Saved entries:
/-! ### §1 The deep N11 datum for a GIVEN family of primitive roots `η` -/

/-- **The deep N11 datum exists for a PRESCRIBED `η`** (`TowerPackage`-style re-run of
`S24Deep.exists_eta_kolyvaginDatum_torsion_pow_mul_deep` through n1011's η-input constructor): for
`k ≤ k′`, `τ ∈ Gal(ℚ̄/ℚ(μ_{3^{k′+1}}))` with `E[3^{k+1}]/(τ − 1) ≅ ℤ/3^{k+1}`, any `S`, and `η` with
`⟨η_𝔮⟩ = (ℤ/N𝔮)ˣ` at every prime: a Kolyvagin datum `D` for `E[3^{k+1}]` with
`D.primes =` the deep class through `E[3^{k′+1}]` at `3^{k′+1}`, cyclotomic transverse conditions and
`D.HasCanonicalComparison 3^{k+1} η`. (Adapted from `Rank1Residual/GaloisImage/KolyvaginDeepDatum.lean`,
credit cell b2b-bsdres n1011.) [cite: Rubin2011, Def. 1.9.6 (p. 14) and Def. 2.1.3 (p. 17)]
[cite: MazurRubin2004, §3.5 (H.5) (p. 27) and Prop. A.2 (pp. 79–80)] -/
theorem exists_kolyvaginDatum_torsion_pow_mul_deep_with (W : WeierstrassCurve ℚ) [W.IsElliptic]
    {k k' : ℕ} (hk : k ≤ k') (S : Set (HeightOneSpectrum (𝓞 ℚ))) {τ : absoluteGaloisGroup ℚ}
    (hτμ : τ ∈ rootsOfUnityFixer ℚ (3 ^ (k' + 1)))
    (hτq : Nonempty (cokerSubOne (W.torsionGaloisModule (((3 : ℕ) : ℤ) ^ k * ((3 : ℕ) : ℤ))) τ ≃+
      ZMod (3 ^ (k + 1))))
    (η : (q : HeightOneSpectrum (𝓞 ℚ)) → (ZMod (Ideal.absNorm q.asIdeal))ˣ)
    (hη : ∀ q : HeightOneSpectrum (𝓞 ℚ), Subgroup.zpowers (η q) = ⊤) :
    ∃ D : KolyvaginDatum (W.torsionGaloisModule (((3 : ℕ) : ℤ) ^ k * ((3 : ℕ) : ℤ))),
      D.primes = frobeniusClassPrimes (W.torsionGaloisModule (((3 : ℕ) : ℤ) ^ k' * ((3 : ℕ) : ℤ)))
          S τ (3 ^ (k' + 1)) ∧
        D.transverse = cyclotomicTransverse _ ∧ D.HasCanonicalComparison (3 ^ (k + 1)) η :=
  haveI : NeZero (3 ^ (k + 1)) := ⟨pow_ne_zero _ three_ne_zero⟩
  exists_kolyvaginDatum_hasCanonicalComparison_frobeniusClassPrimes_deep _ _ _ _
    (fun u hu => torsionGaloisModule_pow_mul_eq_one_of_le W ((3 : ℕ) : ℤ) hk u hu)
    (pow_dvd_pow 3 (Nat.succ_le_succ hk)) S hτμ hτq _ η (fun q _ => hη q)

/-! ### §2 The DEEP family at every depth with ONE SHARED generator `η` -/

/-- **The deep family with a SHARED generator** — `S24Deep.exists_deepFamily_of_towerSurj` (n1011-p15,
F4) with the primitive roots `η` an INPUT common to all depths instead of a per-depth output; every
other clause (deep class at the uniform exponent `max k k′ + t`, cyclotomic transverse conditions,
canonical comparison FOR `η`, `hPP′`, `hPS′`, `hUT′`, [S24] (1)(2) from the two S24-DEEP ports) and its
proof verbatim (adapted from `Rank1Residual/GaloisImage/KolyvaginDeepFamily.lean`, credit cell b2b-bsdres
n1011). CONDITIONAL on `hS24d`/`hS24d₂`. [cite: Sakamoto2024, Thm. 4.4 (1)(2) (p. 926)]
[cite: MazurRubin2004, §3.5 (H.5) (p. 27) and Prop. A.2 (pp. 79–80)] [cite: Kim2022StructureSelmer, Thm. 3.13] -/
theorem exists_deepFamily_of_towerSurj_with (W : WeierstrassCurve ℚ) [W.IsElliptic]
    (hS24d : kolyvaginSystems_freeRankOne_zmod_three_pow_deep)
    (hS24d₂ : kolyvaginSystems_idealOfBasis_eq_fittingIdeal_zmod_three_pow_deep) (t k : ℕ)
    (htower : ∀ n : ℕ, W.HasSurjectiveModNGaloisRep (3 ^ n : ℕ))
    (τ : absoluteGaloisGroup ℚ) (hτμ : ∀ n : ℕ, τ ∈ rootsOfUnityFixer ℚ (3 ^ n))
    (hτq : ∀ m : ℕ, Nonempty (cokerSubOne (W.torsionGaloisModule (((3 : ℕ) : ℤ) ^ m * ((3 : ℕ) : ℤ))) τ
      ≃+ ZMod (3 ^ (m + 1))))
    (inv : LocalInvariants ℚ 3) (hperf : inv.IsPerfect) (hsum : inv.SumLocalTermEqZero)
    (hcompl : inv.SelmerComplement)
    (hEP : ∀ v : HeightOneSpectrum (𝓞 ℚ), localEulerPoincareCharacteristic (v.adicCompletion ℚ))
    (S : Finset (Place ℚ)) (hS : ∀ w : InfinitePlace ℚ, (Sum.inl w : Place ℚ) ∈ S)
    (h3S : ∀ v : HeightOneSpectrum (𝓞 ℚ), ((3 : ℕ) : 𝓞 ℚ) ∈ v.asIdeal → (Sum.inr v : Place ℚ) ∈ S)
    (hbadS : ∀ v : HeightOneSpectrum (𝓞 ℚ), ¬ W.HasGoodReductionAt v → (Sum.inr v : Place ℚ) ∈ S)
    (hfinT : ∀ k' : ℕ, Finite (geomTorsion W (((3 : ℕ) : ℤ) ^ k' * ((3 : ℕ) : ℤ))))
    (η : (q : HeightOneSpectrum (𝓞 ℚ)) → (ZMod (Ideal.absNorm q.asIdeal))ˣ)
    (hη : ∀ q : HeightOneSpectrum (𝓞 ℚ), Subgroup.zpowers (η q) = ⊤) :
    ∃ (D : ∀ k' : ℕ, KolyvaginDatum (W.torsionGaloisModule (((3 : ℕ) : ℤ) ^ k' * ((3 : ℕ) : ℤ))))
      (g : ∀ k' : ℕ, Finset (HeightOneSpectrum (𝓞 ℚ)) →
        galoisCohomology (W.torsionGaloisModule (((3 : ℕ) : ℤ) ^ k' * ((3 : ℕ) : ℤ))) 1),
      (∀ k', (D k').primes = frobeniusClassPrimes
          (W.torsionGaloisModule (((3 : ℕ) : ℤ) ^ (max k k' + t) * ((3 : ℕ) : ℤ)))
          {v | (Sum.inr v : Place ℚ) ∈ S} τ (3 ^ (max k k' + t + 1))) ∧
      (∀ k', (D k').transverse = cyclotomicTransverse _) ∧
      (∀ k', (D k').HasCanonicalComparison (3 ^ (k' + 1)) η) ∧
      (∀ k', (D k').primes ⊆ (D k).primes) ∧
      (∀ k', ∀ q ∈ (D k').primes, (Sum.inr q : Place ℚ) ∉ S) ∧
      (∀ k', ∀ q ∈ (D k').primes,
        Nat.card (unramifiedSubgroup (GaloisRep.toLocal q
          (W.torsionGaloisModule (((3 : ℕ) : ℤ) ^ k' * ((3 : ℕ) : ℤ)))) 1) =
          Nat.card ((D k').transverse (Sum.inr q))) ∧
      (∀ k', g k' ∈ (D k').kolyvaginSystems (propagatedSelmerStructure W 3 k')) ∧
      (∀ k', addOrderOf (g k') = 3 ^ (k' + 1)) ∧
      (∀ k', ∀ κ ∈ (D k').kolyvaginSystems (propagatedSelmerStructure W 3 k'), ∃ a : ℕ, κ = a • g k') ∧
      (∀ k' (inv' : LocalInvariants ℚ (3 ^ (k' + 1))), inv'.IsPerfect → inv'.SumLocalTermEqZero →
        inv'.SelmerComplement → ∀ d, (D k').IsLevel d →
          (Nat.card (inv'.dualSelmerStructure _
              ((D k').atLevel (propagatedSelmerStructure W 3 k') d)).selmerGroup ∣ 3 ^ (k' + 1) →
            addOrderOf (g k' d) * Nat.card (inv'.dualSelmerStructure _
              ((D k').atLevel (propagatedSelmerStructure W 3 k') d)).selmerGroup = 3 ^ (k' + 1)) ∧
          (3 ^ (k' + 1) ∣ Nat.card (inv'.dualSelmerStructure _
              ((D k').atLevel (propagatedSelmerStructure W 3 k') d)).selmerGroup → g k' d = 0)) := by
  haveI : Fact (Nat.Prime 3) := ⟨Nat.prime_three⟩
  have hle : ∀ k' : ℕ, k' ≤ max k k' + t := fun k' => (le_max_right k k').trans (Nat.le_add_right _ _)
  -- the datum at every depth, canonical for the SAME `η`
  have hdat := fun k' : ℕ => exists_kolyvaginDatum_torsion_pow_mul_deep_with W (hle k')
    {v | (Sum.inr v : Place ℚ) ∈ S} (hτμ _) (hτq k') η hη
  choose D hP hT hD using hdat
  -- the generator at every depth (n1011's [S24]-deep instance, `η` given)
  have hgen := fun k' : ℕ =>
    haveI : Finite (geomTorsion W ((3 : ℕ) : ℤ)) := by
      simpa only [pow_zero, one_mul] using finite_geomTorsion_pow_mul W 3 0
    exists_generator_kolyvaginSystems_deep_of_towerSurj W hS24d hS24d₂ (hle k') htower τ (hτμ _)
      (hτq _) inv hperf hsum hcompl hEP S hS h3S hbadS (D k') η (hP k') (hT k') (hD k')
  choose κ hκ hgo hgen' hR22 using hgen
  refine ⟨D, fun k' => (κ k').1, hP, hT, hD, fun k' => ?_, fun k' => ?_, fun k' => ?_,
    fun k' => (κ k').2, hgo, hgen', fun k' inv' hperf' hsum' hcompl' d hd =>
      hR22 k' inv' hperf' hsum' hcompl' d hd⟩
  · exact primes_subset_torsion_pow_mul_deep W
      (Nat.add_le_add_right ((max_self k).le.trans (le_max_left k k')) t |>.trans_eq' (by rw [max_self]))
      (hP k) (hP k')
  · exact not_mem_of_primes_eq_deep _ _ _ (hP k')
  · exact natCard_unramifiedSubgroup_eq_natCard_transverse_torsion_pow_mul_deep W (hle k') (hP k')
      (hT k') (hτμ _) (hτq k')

Assigned task.
All lines in the records above with "cell" need to be found and copied.

Task response.
credit cell b2b-bsdres n1011.) [cite: Rubin2011, Def. 1.9.6 (p. 14) and Def. 2.1.3 (p. 17)]
proof verbatim (adapted from `Rank1Residual/GaloisImage/KolyvaginDeepFamily.lean`, credit cell b2b-bsdres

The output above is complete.